A Book With a Theory of Everything?
July 3, 2005 — -- There's an oft-repeated story that when Stephen Hawking was writing "A Brief History of Time," he was told that every equation in the book would cut his readership in half.
If there were any truth to this counsel, Roger Penrose's "The Road to Reality: A Complete Guide to the Laws of the Universe," his recent 1,100 page behemoth of a book, should attract a half dozen readers at most. It's an enormous equation-packed excursion through modern mathematics and physics that attempts, quixotically perhaps, to answer and really explain "What Laws Govern Our Universe?"
Scattered about this impressive book are informal expository sections, but Penrose's focus is on the facts and theories of modern physics and the mathematical techniques needed to arrive at them. He doesn't skimp on the details, which, for different readers, is the book's strength and its weakness. Parts of it, in fact, seem closer in tone to a text in mathematical physics than to a book on popular science.
An emeritus professor at Oxford, Penrose is a mathematician and physicist renown for his work in many areas.

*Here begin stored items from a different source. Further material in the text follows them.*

import Summits.QuantumFields.YangMills.Theorems.UnitScaleTiltProp7SliceBoundOneStepT3
import Summits.QuantumFields.YangMills.Theorems.UnitScaleTiltProp7DefectTelescopeMemberT3
import Summits.QuantumFields.YangMills.Theorems.UnitScaleTiltProp7A6cCertificateOfSliceRow
import Summits.QuantumFields.YangMills.Theorems.UnitScaleTiltProp7OneStepDefectERowT3
import HarnessLib

/-!
# `UnitScaleTiltProp7SliceBoundOneStepMemberT3` — (I3′) PLAN B, FILE P4-E «THE MEMBER KNIT»: FILE B′'s `ℓ²` slice row `hT` — hence px13's (hv) and the A6ᶜ certificate at the flat member —
# from the ONE displayed one-step defect row (E-ROW), with `A′ = C(L, K_E)∕ℓ`, K-FREE
(route `UnitScaleTilt`, crux K1 «MinimiserStabilityRegPr» stmt-QuantumFields-19200; route-R E′ (A′)-comb; ★★OWNER RULING №18 (2); PLAN B (px22 ac2baf06, adopted by w4 g8 05:54:26Z): P1 w4 ✓`Prop7GradBlindLocalCurlBound`
· P2 px21 ✓`Prop7OneStepDefect` · P3 px22 ✓`Prop7DefectTelescope`∕✓`Prop7DefectTelescopeMember` · P4 px6 ✓`Prop7SliceBoundBookkeeping`∕✓`Prop7OneStepL2Bounds`∕✓`Prop7SliceBoundOneStep` + THIS FILE; def-free,
count-neutral).  Cell `ym3-torus` (HUMAN RULING D-0037, YM ladder rung R3 — YM₃ on T³ is a rung, not d = 4, not infinite volume, not a mass gap, not Clay), width seat `ym3-torus-px6` (gen 6).

THE PRINT.  [Balaban1985BackgroundPropagators] Thm 3.11 p. 416 at the flat member ⟸ COMB-FLAT COERCIVITY ⟸ (I3′) (px13 ✓`coercive_laplaceAc_one_of_sliceBound_basePt`) ⟸ the `ℓ²` row `hT` (w4 FILE B′
✓`Prop7SliceRowOfSqBound.sliceBound_basePt_of_sqBound`).  Here `hT` is DERIVED: the five PLAN B families `Q G T′ A Φ` are built by `Nat.rec` on the member's tower `F.P K` (so the filed theorem displays NO family),
px22's ✓`defect_eq_A_add_grad` identifies `Q^{tw}_k(1)X′ − Q^{twS}_k(1)X` with `A_k X′ + dΦ_k X′`, w4's ✓`defect_toL2_apply` supplies the factor `η = L^{−(K−n)}`, px6's ✓`sum_norm_sq_defect_le_of_eRow` bounds
`Σ‖A_k + dΦ_k‖² ≤ Cdef·L^{K−n}·Σ‖curl X′‖²`, (B6) removes the translate, and the `L2Operator`∕entry comparison (P4-C §0) reads both sides in FILE B′'s entrywise letters: `A′ = 4·Cdef∕L^{K−n}`.
WHAT IS PROVED (sorry-free, no definition): ★★★`hT_holds` ∕ ★★★`hN06_at_one` — UNCONDITIONAL (the E-ROW discharged by px6 ✓`Prop7OneStepDefectERow.eRow_tower`); ★★★`hT_of_eRow (F) (h : n ≤ K) (hKE) (hE) : ∀ X, Σ_c Σ_{ii′}‖toL2B⁻¹(Qkc 1 (toL2 X′) − Qk 1 (toL2 X)) c i i′‖² ≤ (4·Cdef(F.L,K_E)∕F.L^{K−n})·Σ_pΣ_{ii′}‖curl 1 X p i i′‖²`
— FILE B′'s `hT` TOKEN FOR TOKEN; ★★★`sliceBound_basePt_of_eRow` — px13's (hv) with `ρ = a₀·4·Cdef` (K-FREE); ★★★`hN06_at_one_of_eRow` — S27ᴸ∕S31ᴸ `hN06`'s conclusion AT `W := 1` (the A6ᶜ certificate) MODULO THE
E-ROW ALONE, via px6 ✓`hN06_at_one_of_sqBound`.  The ONE displayed hypothesis: (E-ROW) `∀ j < K−n, ∀ Y e, (∀ c, e c = linAvg Y c − γ_j Y c) → Σ_c‖e c‖² ≤ K_E·Σ_p‖curl 1 Y p‖²` on the tower `F.P K`
(P4-D: w4 P1 ✓`normSq_le_of_gradBlind_local` ∘ px21's support row ∘ the box count `≤ 81`, w4 g9 06:41:25Z).
HONEST FRAMING.  A by-name knit; the E-ROW is displayed, not proved; nothing of N06 at curved `W`, HESS, E′, EX or the crux K1 is proved or claimed.  Rung R3, not Clay; YM gap NOT proved.
`--supports stmt-QuantumFields-19200 --as helper`.
References: T. Bałaban, CMP 99 (1985) 389–434 [Balaban1985BackgroundPropagators] ((3.14) p.393, Thm 3.11 p.416, (3.26)–(3.27) p.395); CMP 98 (1985) 17–51 [Balaban1985Averaging] ((124)–(127) pp.36–37);
CMP 95 (1984) 17–40 [Balaban1984PropagatorsI] ((1.18) p.20, Prop. 1.1 (1.90) p.33); CMP 102 (1985) 277–309 [Balaban1985Variational] ((44)–(47) p.285).
-/

noncomputable section
open scoped BigOperators Matrix.Norms.L2Operator InnerProductSpace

In the 1960s he and Hawking did seminal research on "singularities" and black holes in general relativity theory. He also discovered what have come to be called Penrose tiles, a pair of four-sided polygons, that can cover the plane in a non-periodic way. And about a decade ago he wrote "The Emperor's New Mind" in which he argued that "artificial intelligence" was a bit of a crock and that significant scientific advances would be needed before we could begin to understand consciousness.
The first 400 pages of "The Road to Reality" sketch the mathematics needed to understand the physics of the following 700 pages. Like many mathematicians, Penrose is an avowed Platonist who believes that mathematical entities such as pi, infinite cardinal numbers, and the Mandelbrot set are simply "out there" and have an objective existence independent of us.